(STUDY MATERIAL Opens)
import Summits.CriticalPhenomena.PercolationContinuityZ3.Theorems.PercNearOneGluingNoHeavyLowerTailMajorityGluingQCert3SixFive
import Summits.CriticalPhenomena.PercolationContinuityZ3.Theorems.PercNearOneGluingNoHeavyLowerTailMajorityGluingQCert3Slice
import HarnessLib

/-!
# The degree-3 certificate `sixFive3`: slice checks 26, 27 (lane prim-rate, constants-miner 1; generated by census/g34/cert/mk3slices.py)

Support file for the closed crux `NoHeavyLowerTail` (stmt-CriticalPhenomena-4575), majority-gluing line.  `decide +kernel` evaluations of `Cert3.checkSlice` on `QCert.sixFive3`.  No sorries.
-/

namespace Summit.CriticalPhenomena.PercolationContinuityZ3.Theorems

namespace HubOnly
namespace QCert

set_option maxHeartbeats 0 in
/-- Slice `26` of the degree-3 certificate `sixFive3` passes (contributions with smallest index `26`, sorted and run-scanned in the kernel). -/
theorem sixFive3_slice_26 : sixFive3.checkSlice 26 16 = true := by decide +kernel

set_option maxHeartbeats 0 in
/-- Slice `27` of the degree-3 certificate `sixFive3` passes (contributions with smallest index `27`, sorted and run-scanned in the kernel). -/
theorem sixFive3_slice_27 : sixFive3.checkSlice 27 16 = true := by decide +kernel

end QCert
end HubOnly

end Summit.CriticalPhenomena.PercolationContinuityZ3.Theorems
import Summits.AtomisticToContinuum.HydrodynamicLimit.Theorems.CollisionIsometryCLTAdaptedWeightCLTTLColumnDepolarisationBalance
import Summits.AtomisticToContinuum.HydrodynamicLimit.Theorems.CollisionIsometryCLTAdaptedWeightCLTTLReductionMeasurable

/-!
# Column depolarisation, part M: measurability of the balance functionals in the window start
(helpers for the registered stub `stub_columnDepolarisation` of the line `contact-source-duhamel`,
crux `CollisionIsometryCLT.AdaptedWeightCLT`, stmt-AtomisticToContinuum-14868; `--supports`,
anchor `columnDepolarisation_measurable_anisF`)

The three inputs of the corrected stub (`IncoherentDiffuseAt`, `ManyCollisionsAt`,
`OneStepNondegenerateAt`) and its conclusion `CDAlongAt` are local-Gibbs means (lower Lebesgue
integrals) of functionals of the window start `y = Φ_{t − Δℓ_N} z`; to add up the pathwise bound
`cd2 + cd3x ≤ 3/(c₀K) + C·osnErr + C·(carrPartF + pairPartF) + 84·𝟙_{few collisions}` under the
integral sign (`lintegral_add_left`) the two middle integrands must be MEASURABLE in `z`. This file
proves it, at regular diameter (`hsDiameter σ N < 1/2`), from the measurability of the fold data of
`…TLReductionFold/…TLReductionMeasurable` (`Reduction.measurable_tTransport`,
`Reduction.measurableSet_stepPair_eq`, `Reduction.measurable_of_countable_cases`):
* for a FIXED number of fold steps, `cfam`, `cloud`, `anisT`, `dropT`, `pairTens` (case by case on
  the reflected pair) and hence `anisF`, `workF`, `carrPartF`, `pairPartF` are measurable in `y`;
* the number of fold steps of a window `steps σ N y Δ` is measurable in `y`
  (`Alexander.measurable_collisionCount`), so splitting it into its countably many values the
  integrands of `IncoherentDiffuseAt` (`measurable_incoherentIntegrand`) and of
  `OneStepNondegenerateAt` (`measurable_osnIntegrand`, a finite `⨆`, `Measurable.iSup`) are
  measurable in `y`, and in `z` after composition with the time-slice flow map
  (`HardSphereFlow.measurable_flow`).
No definition and no `Prop` is introduced.
-/

namespace Summit.AtomisticToContinuum.HydrodynamicLimit.Theorems.ContactSourceDuhamel.TimeLocal
namespace ColumnDepolarisation

open scoped BigOperators Topology Classical MeasureTheory ENNReal InnerProductSpace
open Filter Set MeasureTheory
open Literature.Analysis.FluidPDE
open Literature.MathematicalPhysics.KineticTheory (hsDiameter hsDiameter_le)

noncomputable section

variable {σ : ℝ} {N : ℕ} {r : ℕ}

/-! ## Scalar functions of measurable tensor families -/

section Comp

variable {α : Type*} [MeasurableSpace α]

/-- `a ↦ ‖T a‖²` is measurable for measurable `T`. -/
theorem measurable_normSqT {T : α → Tens r} (hT : Measurable T) :
    Measurable fun a => normSqT (T a) :=
  Finset.measurable_sum _ fun idx _ => ((measurable_pi_apply idx).comp hT).pow_const 2

/-- `a ↦ ⟨X a, Y a⟩` is measurable for measurable `X`, `Y`. -/
theorem measurable_pairT₂ {X Y : α → Tens r} (hX : Measurable X) (hY : Measurable Y) :
    Measurable fun a => pairT (X a) (Y a) :=
  Finset.measurable_sum _ fun idx _ =>
    ((measurable_pi_apply idx).comp hX).mul ((measurable_pi_apply idx).comp hY)

/-- `a ↦ tr (T a)` is measurable for measurable `T`. -/
theorem measurable_trT {T : α → Tens 2} (hT : Measurable T) : Measurable fun a => trT (T a) :=
  Finset.measurable_sum _ fun b _ => (measurable_pi_apply (fun _ : Fin 2 => b)).comp hT

end Comp

/-! ## The cloud data for a fixed number of fold steps -/

section Fold

variable (hG : (Torus.geometry (Fin 3)).IsHardSphereRegular (hsDiameter σ N))
include hG

/-- `y ↦ cfam σ N y k a s` is measurable. -/
theorem measurable_cfam (k : Fin (N + 1)) (a : V3) (s : ℕ) :
    Measurable fun y : Cfg N => cfam σ N y k a s := by
  unfold cfam
  exact ((Reduction.measurable_tTransport (r := 2) hG 0 s).comp
    (measurable_id.prodMk measurable_const) :)

/-- `y ↦ cloud r σ N y s k a` is measurable. -/
theorem measurable_cloud (r s : ℕ) (k : Fin (N + 1)) (a : V3) :
    Measurable fun y : Cfg N => cloud r σ N y s k a := by
  unfold cloud
  refine Finset.measurable_sum _ fun i _ => ?_
  exact ((measurable_pi_apply i).comp ((Reduction.measurable_tTransport (r := r) hG 0 s).comp
    (measurable_id.prodMk measurable_const)) :)

/-- `y ↦ anisT σ N y k a s` is measurable. -/
theorem measurable_anisT (k : Fin (N + 1)) (a : V3) (s : ℕ) :
    Measurable fun y : Cfg N => anisT σ N y k a s := by
  unfold anisT
  exact (measurable_cloud hG 2 s k a).sub measurable_const

/-- `y ↦ dropT σ N y k a s` is measurable. -/
theorem measurable_dropT (k : Fin (N + 1)) (a : V3) (s : ℕ) :
    Measurable fun y : Cfg N => dropT σ N y k a s := by
  unfold dropT
  exact (measurable_cloud hG 2 s k a).sub (measurable_cloud hG 2 (s + 1) k a)

omit hG in
/-- `pairTens` by cases on the reflected pair (`Option.elim` form of its definition). -/
theorem pairTens_eq_elim (y : Cfg N) (k : Fin (N + 1)) (a : V3) (s : ℕ) :
    pairTens σ N y k a s =
      (stepPair σ N y s).elim 0 (fun pq => cfam σ N y k a s pq.1 + cfam σ N y k a s pq.2) := by
  unfold pairTens
  cases stepPair σ N y s <;> rfl

/-- `y ↦ pairTens σ N y k a s` is measurable (case by case on the reflected pair). -/
theorem measurable_pairTens (k : Fin (N + 1)) (a : V3) (s : ℕ) :
    Measurable fun y : Cfg N => pairTens σ N y k a s := by
  simp only [pairTens_eq_elim]
  refine Reduction.measurable_of_countable_cases (Reduction.measurableSet_stepPair_eq hG s)
    (F := fun o y => o.elim (0 : Tens 2) (fun pq => cfam σ N y k a s pq.1 + cfam σ N y k a s pq.2))
    fun o => ?_
  cases o with
  | none => simpa only [Option.elim_none] using measurable_const
  | some pq =>
    simp only [Option.elim_some]
    exact ((measurable_pi_apply pq.1).comp (measurable_cfam hG k a s)).add
      ((measurable_pi_apply pq.2).comp (measurable_cfam hG k a s))

/-! ## The balance functionals for fixed step counts -/

/-- `y ↦ anisF σ N y s` is measurable. -/
theorem measurable_anisF (s : ℕ) : Measurable fun y : Cfg N => anisF σ N y s := by
  unfold anisF
  exact (Finset.measurable_sum _ fun k _ => Finset.measurable_sum _ fun p _ =>
    Finset.measurable_sum _ fun q _ => measurable_normSqT (measurable_anisT hG k (dirV p q) s)).const_mul _

/-- `y ↦ workF σ N y m₁ m₂` is measurable. -/
theorem measurable_workF (m₁ m₂ : ℕ) : Measurable fun y : Cfg N => workF σ N y m₁ m₂ := by
  unfold workF
  exact (Finset.measurable_sum _ fun k _ => Finset.measurable_sum _ fun p _ =>
    Finset.measurable_sum _ fun q _ => Finset.measurable_sum _ fun s _ =>
      measurable_pairT₂ (measurable_anisT hG k (dirV p q) s) (measurable_dropT hG k (dirV p q) s)).const_mul _

/-- `y ↦ carrPartF σ N y s` is measurable. -/
theorem measurable_carrPartF (s : ℕ) : Measurable fun y : Cfg N => carrPartF σ N y s := by
  unfold carrPartF
  refine (Finset.measurable_sum _ fun k _ => Measurable.add ?_ ?_).const_mul _
  · exact Finset.measurable_sum _ fun p _ => Finset.measurable_sum _ fun q _ =>
      Finset.measurable_sum _ fun i _ =>
        (measurable_trT ((measurable_pi_apply i).comp (measurable_cfam hG k (dirV p q) s))).pow_const 2
  · exact Finset.measurable_sum _ fun p _ => Finset.measurable_sum _ fun i _ =>
      (measurable_trT ((measurable_pi_apply i).comp (measurable_cfam hG k (udir p) s))).pow_const 2

/-- `y ↦ pairPartF σ N y m₁ m₂` is measurable. -/
theorem measurable_pairPartF (m₁ m₂ : ℕ) : Measurable fun y : Cfg N => pairPartF σ N y m₁ m₂ := by
  unfold pairPartF
  exact (Finset.measurable_sum _ fun k _ => Finset.measurable_sum _ fun p _ =>
    Finset.measurable_sum _ fun q _ => Finset.measurable_sum _ fun s _ =>
      (measurable_trT (measurable_pairTens hG k (dirV p q) s)).pow_const 2).const_mul _

/-! ## The number of fold steps of a window, and the two integrands -/

/-- `y ↦ steps σ N y Δ` is measurable (`Alexander.measurable_collisionCount`). -/
theorem measurable_steps (Δ : ℝ) : Measurable fun y : Cfg N => steps σ N y Δ := by
  unfold steps
  exact Alexander.measurable_collisionCount hG Reduction.gm Δ

/-- The level sets of the pair (steps of the half window, steps of the window) are measurable. -/
theorem measurableSet_steps_pair_eq (Δ₁ Δ₂ : ℝ) (mm : ℕ × ℕ) :
    MeasurableSet {y : Cfg N | (steps σ N y Δ₂, steps σ N y Δ₁) = mm} := by
  have h : {y : Cfg N | (steps σ N y Δ₂, steps σ N y Δ₁) = mm} =
      {y | steps σ N y Δ₂ = mm.1} ∩ {y | steps σ N y Δ₁ = mm.2} := by
    ext y
    simp only [mem_setOf_eq, mem_inter_iff, Prod.ext_iff]
  rw [h]
  exact ((measurable_steps hG Δ₂) (measurableSet_singleton mm.1)).inter
    ((measurable_steps hG Δ₁) (measurableSet_singleton mm.2))

/-- **The integrand of `IncoherentDiffuseAt` is measurable in the window start**: carrier
participation at the window's step count plus pair participation between the step counts of the
half window and of the window. -/
theorem measurable_incoherentIntegrand (Δ₁ Δ₂ : ℝ) :
    Measurable fun y : Cfg N =>
      carrPartF σ N y (steps σ N y Δ₁) + pairPartF σ N y (steps σ N y Δ₂) (steps σ N y Δ₁) :=
  Reduction.measurable_of_countable_cases (ι := ℕ × ℕ)
    (o := fun y : Cfg N => (steps σ N y Δ₂, steps σ N y Δ₁)) (measurableSet_steps_pair_eq hG Δ₁ Δ₂)
    (F := fun mm y => carrPartF σ N y mm.2 + pairPartF σ N y mm.1 mm.2)
    fun mm => (measurable_carrPartF hG mm.2).add (measurable_pairPartF hG mm.1 mm.2)

/-- **The integrand of `OneStepNondegenerateAt` is measurable in the window start**: the finite
supremum over the final stretches of at most `K(N+1)` fold steps of the window of
`c₀ (N+1)⁻¹ Σ_s anisF s − workF`. -/
theorem measurable_osnIntegrand (c₀ : ℝ) (K : ℕ) (Δ : ℝ) :
    Measurable fun y : Cfg N =>
      ⨆ j : Fin (K * (N + 1) + 1),
        (c₀ * ((N + 1 : ℕ) : ℝ)⁻¹ * ∑ s ∈ Finset.Ico (steps σ N y Δ - (j : ℕ)) (steps σ N y Δ),
            anisF σ N y s -
          workF σ N y (steps σ N y Δ - (j : ℕ)) (steps σ N y Δ)) := by
  refine Measurable.iSup fun j => ?_
  exact Reduction.measurable_of_countable_cases (o := fun y : Cfg N => steps σ N y Δ)
    (fun m => (measurable_steps hG Δ) (measurableSet_singleton m))
    (F := fun m y => c₀ * ((N + 1 : ℕ) : ℝ)⁻¹ * ∑ s ∈ Finset.Ico (m - (j : ℕ)) m, anisF σ N y s -
      workF σ N y (m - (j : ℕ)) m)
    fun m => ((Finset.measurable_sum _ fun s _ => measurable_anisF hG s).const_mul _).sub
      (measurable_workF hG _ _)

end Fold

/-! ## Along the flow: measurability in the datum `z` -/

/-- The integrand of `IncoherentDiffuseAt`, read at `y = Φ_τ z`, is a measurable function of `z`
(regular diameter). -/
theorem measurable_incoherentIntegrand_flow
    (hG : (Torus.geometry (Fin 3)).IsHardSphereRegular (hsDiameter σ N)) (Φ : Flow σ N)
    (τ Δ₁ Δ₂ : ℝ) :
    Measurable fun z : Cfg N => ENNReal.ofReal
      (carrPartF σ N (Φ.flow τ z) (steps σ N (Φ.flow τ z) Δ₁) +
        pairPartF σ N (Φ.flow τ z) (steps σ N (Φ.flow τ z) Δ₂) (steps σ N (Φ.flow τ z) Δ₁)) :=
  ENNReal.measurable_ofReal.comp
    ((measurable_incoherentIntegrand hG Δ₁ Δ₂).comp (Φ.measurable_flow τ))

/-- The integrand of `OneStepNondegenerateAt`, read at `y = Φ_τ z`, is a measurable function of
`z` (regular diameter). -/
theorem measurable_osnIntegrand_flow
    (hG : (Torus.geometry (Fin 3)).IsHardSphereRegular (hsDiameter σ N)) (Φ : Flow σ N)
    (τ c₀ : ℝ) (K : ℕ) (Δ : ℝ) :
    Measurable fun z : Cfg N => ENNReal.ofReal
      (⨆ j : Fin (K * (N + 1) + 1),
        (c₀ * ((N + 1 : ℕ) : ℝ)⁻¹ *
            ∑ s ∈ Finset.Ico (steps σ N (Φ.flow τ z) Δ - (j : ℕ)) (steps σ N (Φ.flow τ z) Δ),
              anisF σ N (Φ.flow τ z) s -
          workF σ N (Φ.flow τ z) (steps σ N (Φ.flow τ z) Δ - (j : ℕ)) (steps σ N (Φ.flow τ z) Δ))) :=
  ENNReal.measurable_ofReal.comp ((measurable_osnIntegrand hG c₀ K Δ).comp (Φ.measurable_flow τ))

/-! ## Registered anchor -/

/-- `y ↦ anisF σ N y s` is measurable at regular diameter (registered anchor of this helper file). -/
theorem columnDepolarisation_measurable_anisF : ∀ (σ : ℝ) (N s : ℕ),
    (Literature.Analysis.FluidPDE.Torus.geometry (Fin 3)).IsHardSphereRegular
      (Literature.MathematicalPhysics.KineticTheory.hsDiameter σ N) →
        Measurable fun y : Cfg N => anisF σ N y s :=
  fun _ _ s hG => measurable_anisF hG s

end

end ColumnDepolarisation
end Summit.AtomisticToContinuum.HydrodynamicLimit.Theorems.ContactSourceDuhamel.TimeLocal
(STUDY MATERIAL Closes)
▶ [PROBLEM DESCRIPTION]
Reproducing the whole listing above is not the task. Copy exactly only the lines from the one with "namespace ColumnDepolarisation" to the one with "Measurable fun a => normSqT", both kept.

▶ [WRITTEN ANSWER]
namespace ColumnDepolarisation

open scoped BigOperators Topology Classical MeasureTheory ENNReal InnerProductSpace
open Filter Set MeasureTheory
open Literature.Analysis.FluidPDE
open Literature.MathematicalPhysics.KineticTheory (hsDiameter hsDiameter_le)

noncomputable section

variable {σ : ℝ} {N : ℕ} {r : ℕ}

/-! ## Scalar functions of measurable tensor families -/

section Comp

variable {α : Type*} [MeasurableSpace α]

/-- `a ↦ ‖T a‖²` is measurable for measurable `T`. -/
theorem measurable_normSqT {T : α → Tens r} (hT : Measurable T) :
    Measurable fun a => normSqT (T a) :=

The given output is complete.